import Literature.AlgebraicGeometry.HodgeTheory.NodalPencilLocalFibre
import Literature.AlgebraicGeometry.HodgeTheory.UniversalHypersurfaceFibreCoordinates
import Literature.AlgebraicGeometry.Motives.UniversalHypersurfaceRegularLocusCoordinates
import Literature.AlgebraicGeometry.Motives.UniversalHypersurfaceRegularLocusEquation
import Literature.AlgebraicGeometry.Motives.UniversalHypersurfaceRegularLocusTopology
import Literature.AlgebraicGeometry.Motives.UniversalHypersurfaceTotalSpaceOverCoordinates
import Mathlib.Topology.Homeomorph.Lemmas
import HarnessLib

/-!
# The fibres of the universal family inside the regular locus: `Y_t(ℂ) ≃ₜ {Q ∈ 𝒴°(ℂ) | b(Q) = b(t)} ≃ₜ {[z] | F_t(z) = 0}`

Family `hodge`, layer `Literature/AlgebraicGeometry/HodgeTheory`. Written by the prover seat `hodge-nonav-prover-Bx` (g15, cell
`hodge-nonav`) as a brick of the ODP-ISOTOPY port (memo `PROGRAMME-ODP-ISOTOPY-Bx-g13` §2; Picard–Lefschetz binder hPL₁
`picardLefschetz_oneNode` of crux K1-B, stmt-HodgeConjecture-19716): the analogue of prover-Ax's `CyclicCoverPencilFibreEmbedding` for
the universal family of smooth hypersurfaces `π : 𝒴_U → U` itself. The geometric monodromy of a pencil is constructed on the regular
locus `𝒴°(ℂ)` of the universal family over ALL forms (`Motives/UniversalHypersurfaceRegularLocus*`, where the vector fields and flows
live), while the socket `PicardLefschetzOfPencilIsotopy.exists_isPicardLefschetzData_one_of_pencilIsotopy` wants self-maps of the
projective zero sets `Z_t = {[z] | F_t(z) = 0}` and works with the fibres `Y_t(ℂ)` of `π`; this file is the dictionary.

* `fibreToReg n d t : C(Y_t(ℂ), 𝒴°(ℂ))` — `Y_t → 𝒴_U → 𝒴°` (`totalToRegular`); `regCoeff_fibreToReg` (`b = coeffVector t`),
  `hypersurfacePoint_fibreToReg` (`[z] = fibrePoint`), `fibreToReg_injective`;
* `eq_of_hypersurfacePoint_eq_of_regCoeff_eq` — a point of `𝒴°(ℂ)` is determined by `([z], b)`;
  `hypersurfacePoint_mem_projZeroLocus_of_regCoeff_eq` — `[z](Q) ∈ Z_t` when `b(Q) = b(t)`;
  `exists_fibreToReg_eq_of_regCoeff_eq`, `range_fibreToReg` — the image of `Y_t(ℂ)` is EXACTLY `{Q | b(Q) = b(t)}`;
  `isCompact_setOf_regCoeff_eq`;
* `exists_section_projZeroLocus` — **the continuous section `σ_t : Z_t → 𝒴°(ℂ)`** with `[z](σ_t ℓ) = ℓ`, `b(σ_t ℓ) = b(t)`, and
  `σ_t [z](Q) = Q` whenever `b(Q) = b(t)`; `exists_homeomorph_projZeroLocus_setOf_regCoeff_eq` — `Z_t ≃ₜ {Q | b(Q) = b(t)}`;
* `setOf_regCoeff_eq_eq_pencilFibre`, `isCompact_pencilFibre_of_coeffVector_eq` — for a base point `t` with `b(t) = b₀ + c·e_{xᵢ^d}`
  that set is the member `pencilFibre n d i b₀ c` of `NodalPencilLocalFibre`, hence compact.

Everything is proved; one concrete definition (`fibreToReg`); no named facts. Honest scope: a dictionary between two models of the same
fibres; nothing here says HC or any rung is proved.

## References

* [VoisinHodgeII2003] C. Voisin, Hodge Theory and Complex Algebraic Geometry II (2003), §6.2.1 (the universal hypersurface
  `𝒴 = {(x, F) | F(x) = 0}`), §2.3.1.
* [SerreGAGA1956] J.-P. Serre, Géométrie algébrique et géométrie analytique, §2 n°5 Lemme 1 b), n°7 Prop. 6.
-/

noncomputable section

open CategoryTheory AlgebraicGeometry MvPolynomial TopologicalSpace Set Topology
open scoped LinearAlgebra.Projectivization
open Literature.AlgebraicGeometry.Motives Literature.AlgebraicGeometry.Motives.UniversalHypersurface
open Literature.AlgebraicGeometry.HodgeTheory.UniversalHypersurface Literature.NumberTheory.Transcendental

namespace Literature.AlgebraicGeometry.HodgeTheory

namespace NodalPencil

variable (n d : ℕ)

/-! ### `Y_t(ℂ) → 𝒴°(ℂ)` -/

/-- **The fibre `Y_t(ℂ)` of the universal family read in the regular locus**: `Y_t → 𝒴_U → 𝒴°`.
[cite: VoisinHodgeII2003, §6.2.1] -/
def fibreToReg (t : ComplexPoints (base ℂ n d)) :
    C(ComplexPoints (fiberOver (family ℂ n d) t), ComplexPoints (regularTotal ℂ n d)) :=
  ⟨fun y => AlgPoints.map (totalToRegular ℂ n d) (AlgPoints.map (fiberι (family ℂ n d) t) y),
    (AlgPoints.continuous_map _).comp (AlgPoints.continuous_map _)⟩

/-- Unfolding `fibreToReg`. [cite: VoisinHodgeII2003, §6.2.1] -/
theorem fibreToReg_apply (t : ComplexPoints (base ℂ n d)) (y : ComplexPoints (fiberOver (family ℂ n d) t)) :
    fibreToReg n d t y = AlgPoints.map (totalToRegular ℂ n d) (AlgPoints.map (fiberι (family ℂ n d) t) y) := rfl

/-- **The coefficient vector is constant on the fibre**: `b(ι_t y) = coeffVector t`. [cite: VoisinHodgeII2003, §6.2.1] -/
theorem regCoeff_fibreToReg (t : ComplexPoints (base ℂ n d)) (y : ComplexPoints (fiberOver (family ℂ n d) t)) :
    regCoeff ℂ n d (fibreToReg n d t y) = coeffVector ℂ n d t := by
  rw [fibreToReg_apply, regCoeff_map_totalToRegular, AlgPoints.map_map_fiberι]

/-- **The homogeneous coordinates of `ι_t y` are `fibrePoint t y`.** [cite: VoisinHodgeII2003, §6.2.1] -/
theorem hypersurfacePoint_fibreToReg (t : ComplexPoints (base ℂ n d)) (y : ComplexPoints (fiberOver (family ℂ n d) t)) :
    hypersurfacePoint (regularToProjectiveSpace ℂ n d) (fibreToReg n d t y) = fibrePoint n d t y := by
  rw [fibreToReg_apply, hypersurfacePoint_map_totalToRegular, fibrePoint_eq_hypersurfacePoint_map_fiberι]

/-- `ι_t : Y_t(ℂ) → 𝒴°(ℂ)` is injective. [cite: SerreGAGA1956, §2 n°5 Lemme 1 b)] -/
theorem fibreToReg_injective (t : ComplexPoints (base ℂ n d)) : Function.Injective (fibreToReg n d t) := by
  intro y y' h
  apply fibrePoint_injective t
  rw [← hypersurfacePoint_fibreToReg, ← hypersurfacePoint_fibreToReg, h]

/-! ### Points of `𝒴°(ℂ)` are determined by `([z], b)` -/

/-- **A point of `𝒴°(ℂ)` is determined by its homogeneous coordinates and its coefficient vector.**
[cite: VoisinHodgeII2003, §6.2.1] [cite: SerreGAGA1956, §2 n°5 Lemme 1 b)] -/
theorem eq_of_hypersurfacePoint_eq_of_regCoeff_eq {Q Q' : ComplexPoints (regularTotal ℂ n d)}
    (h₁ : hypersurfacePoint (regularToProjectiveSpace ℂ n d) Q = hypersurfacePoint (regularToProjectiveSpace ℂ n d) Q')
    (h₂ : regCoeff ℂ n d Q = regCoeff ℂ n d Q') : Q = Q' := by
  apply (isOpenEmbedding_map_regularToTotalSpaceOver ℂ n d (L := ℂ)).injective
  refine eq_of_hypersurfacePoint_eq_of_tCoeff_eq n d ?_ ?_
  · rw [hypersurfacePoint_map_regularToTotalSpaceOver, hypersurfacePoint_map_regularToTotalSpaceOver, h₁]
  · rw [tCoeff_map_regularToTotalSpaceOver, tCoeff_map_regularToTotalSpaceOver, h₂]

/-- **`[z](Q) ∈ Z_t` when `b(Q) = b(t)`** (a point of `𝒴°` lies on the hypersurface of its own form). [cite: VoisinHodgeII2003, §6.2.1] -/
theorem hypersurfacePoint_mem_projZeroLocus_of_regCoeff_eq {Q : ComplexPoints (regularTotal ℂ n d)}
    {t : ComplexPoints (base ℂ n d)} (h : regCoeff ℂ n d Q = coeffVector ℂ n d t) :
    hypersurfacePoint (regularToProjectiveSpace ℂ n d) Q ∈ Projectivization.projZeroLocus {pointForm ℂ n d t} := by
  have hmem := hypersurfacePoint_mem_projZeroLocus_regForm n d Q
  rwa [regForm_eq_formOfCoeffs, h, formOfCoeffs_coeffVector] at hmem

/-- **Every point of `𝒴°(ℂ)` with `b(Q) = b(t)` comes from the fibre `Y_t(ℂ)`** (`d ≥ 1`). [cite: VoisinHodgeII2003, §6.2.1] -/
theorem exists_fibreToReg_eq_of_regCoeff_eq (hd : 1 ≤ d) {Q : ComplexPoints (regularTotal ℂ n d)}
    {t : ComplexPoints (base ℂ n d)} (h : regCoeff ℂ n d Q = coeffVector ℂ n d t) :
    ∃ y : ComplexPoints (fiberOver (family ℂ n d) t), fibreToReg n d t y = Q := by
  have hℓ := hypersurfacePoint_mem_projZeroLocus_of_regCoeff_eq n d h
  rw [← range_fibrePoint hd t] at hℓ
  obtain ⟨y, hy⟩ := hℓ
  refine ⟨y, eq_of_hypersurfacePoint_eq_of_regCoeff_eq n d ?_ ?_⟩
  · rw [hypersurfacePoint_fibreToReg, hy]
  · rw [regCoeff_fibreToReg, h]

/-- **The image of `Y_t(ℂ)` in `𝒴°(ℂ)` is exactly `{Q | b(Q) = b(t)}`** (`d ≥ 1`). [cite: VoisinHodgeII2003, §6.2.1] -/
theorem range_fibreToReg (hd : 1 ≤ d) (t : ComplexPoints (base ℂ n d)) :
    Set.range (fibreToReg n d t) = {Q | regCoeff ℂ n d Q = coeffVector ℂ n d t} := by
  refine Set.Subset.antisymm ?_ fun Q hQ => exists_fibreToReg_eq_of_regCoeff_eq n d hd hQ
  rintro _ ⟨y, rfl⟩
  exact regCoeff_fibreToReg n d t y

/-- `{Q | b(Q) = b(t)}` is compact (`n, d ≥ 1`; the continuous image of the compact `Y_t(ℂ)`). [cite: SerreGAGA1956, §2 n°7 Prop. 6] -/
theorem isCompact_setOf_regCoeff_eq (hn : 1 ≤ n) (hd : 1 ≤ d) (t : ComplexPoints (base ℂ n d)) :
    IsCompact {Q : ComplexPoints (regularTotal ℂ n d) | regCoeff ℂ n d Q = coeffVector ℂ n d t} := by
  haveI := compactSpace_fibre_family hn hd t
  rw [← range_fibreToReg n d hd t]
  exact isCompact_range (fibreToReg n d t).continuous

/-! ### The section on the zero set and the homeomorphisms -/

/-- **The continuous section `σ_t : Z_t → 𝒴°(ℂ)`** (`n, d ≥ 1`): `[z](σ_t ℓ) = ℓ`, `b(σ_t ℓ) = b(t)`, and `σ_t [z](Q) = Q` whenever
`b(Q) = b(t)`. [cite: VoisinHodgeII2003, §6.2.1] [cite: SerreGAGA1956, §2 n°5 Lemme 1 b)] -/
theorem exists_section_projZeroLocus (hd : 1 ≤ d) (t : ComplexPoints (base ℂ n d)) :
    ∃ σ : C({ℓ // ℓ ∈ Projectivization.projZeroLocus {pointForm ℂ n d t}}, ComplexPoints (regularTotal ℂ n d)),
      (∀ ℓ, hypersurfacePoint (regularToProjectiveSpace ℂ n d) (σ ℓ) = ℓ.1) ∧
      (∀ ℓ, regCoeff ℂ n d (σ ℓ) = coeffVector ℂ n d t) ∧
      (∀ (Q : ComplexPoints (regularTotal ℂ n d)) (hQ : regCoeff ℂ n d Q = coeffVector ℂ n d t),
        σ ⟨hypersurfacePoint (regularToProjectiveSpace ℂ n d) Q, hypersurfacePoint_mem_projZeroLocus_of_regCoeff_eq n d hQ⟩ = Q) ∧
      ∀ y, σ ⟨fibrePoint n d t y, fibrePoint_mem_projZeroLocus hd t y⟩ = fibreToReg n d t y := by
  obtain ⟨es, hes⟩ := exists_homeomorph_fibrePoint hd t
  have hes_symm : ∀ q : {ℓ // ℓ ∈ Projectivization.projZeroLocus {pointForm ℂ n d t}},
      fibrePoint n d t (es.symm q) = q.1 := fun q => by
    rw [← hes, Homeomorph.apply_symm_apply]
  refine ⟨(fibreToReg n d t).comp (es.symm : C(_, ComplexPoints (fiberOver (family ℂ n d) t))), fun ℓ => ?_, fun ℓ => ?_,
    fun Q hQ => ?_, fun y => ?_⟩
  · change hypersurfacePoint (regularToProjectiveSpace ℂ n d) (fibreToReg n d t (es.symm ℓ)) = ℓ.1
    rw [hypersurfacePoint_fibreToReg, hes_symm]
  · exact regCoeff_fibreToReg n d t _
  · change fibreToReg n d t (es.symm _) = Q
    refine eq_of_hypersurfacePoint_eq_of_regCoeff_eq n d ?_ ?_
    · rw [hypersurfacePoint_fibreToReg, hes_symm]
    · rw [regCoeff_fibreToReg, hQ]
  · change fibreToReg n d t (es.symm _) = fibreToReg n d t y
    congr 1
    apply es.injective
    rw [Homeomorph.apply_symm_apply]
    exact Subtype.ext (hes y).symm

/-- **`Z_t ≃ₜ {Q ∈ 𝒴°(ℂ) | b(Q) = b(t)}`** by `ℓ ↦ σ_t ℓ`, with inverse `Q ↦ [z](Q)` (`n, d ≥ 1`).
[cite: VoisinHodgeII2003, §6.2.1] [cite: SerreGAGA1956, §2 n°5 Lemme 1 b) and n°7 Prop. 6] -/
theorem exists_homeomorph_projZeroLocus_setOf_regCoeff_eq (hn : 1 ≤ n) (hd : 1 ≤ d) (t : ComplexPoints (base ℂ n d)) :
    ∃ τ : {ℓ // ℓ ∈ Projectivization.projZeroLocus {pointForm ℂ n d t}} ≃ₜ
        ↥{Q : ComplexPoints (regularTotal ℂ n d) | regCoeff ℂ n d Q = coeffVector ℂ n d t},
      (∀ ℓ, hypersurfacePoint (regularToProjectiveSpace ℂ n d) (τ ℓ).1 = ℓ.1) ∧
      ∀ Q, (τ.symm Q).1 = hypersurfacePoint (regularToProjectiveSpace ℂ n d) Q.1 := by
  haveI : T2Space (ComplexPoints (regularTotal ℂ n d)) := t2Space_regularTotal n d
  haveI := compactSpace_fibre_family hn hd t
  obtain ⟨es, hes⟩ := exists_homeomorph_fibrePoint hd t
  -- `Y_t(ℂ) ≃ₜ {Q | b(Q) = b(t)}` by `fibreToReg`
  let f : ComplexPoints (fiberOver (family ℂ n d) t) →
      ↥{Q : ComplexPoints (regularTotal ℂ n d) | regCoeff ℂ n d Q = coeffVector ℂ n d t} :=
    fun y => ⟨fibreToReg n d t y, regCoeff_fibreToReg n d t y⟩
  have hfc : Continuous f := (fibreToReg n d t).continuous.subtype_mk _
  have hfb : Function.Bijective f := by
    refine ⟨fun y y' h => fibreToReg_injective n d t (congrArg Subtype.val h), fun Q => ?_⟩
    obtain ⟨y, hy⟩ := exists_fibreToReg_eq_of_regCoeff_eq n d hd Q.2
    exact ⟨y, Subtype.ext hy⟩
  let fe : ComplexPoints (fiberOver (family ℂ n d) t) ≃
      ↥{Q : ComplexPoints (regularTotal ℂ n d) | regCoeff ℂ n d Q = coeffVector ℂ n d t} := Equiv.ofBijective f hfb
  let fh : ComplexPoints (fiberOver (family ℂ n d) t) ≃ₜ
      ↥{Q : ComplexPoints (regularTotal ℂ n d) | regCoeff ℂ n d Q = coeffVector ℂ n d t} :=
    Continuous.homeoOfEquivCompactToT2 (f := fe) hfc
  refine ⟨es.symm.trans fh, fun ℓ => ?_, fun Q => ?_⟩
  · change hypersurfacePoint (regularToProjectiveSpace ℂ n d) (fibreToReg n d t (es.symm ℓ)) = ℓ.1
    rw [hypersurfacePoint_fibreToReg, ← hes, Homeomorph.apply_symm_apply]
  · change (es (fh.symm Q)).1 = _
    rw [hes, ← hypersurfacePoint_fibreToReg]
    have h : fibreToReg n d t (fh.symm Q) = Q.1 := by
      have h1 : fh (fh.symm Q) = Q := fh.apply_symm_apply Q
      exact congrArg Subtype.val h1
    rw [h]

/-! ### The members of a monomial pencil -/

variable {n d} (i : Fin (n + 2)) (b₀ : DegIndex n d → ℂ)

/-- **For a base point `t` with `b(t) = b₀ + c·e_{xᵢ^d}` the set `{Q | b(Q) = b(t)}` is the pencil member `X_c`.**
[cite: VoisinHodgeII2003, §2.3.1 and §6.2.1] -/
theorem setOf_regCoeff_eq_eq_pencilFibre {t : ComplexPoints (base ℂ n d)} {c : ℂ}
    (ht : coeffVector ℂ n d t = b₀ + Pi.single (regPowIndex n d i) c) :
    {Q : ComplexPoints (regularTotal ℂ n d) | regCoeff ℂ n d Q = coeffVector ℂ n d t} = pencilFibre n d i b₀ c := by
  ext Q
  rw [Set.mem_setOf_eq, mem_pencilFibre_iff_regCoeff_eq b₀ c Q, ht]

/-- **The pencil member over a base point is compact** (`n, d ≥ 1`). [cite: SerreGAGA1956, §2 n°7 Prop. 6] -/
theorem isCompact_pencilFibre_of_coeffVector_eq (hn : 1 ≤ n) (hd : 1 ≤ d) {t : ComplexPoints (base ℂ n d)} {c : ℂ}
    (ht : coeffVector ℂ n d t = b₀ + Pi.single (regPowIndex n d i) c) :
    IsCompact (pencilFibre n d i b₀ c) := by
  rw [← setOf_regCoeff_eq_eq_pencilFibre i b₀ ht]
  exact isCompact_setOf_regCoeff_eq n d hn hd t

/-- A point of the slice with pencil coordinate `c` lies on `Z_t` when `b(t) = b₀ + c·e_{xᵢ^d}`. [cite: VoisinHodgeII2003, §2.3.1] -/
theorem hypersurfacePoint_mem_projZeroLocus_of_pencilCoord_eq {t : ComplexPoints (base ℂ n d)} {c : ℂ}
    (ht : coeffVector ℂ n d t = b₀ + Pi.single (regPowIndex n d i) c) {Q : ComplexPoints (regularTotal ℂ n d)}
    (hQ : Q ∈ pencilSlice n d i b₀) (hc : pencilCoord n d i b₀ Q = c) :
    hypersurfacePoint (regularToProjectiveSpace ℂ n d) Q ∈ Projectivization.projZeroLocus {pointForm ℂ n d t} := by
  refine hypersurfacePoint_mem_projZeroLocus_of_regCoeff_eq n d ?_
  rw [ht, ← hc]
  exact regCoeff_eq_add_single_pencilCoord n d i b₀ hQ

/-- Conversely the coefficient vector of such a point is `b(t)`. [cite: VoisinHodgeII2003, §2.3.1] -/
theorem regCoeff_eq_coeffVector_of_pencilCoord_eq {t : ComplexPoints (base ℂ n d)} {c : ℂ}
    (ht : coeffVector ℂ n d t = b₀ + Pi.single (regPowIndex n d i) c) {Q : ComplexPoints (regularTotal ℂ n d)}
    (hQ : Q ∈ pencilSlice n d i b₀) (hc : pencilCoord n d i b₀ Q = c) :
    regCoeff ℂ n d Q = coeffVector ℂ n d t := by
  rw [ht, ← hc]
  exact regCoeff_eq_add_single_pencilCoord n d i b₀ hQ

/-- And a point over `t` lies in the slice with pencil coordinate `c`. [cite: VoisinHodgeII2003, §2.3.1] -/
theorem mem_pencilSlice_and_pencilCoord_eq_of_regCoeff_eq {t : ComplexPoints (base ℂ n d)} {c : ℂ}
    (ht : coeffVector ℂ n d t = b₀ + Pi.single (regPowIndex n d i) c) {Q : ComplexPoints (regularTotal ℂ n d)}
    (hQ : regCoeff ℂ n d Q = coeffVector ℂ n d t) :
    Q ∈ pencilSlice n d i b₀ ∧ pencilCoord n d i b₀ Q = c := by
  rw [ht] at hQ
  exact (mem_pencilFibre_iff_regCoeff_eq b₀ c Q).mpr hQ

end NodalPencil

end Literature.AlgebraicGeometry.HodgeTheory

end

──────────

Work item
Produce verbatim the lines starting at the one with "rw [ht] at hQ" and ending at the last line of the material, both ends included. Add no other line.

Output of the task
  rw [ht] at hQ
  exact (mem_pencilFibre_iff_regCoeff_eq b₀ c Q).mpr hQ

end NodalPencil

end Literature.AlgebraicGeometry.HodgeTheory

end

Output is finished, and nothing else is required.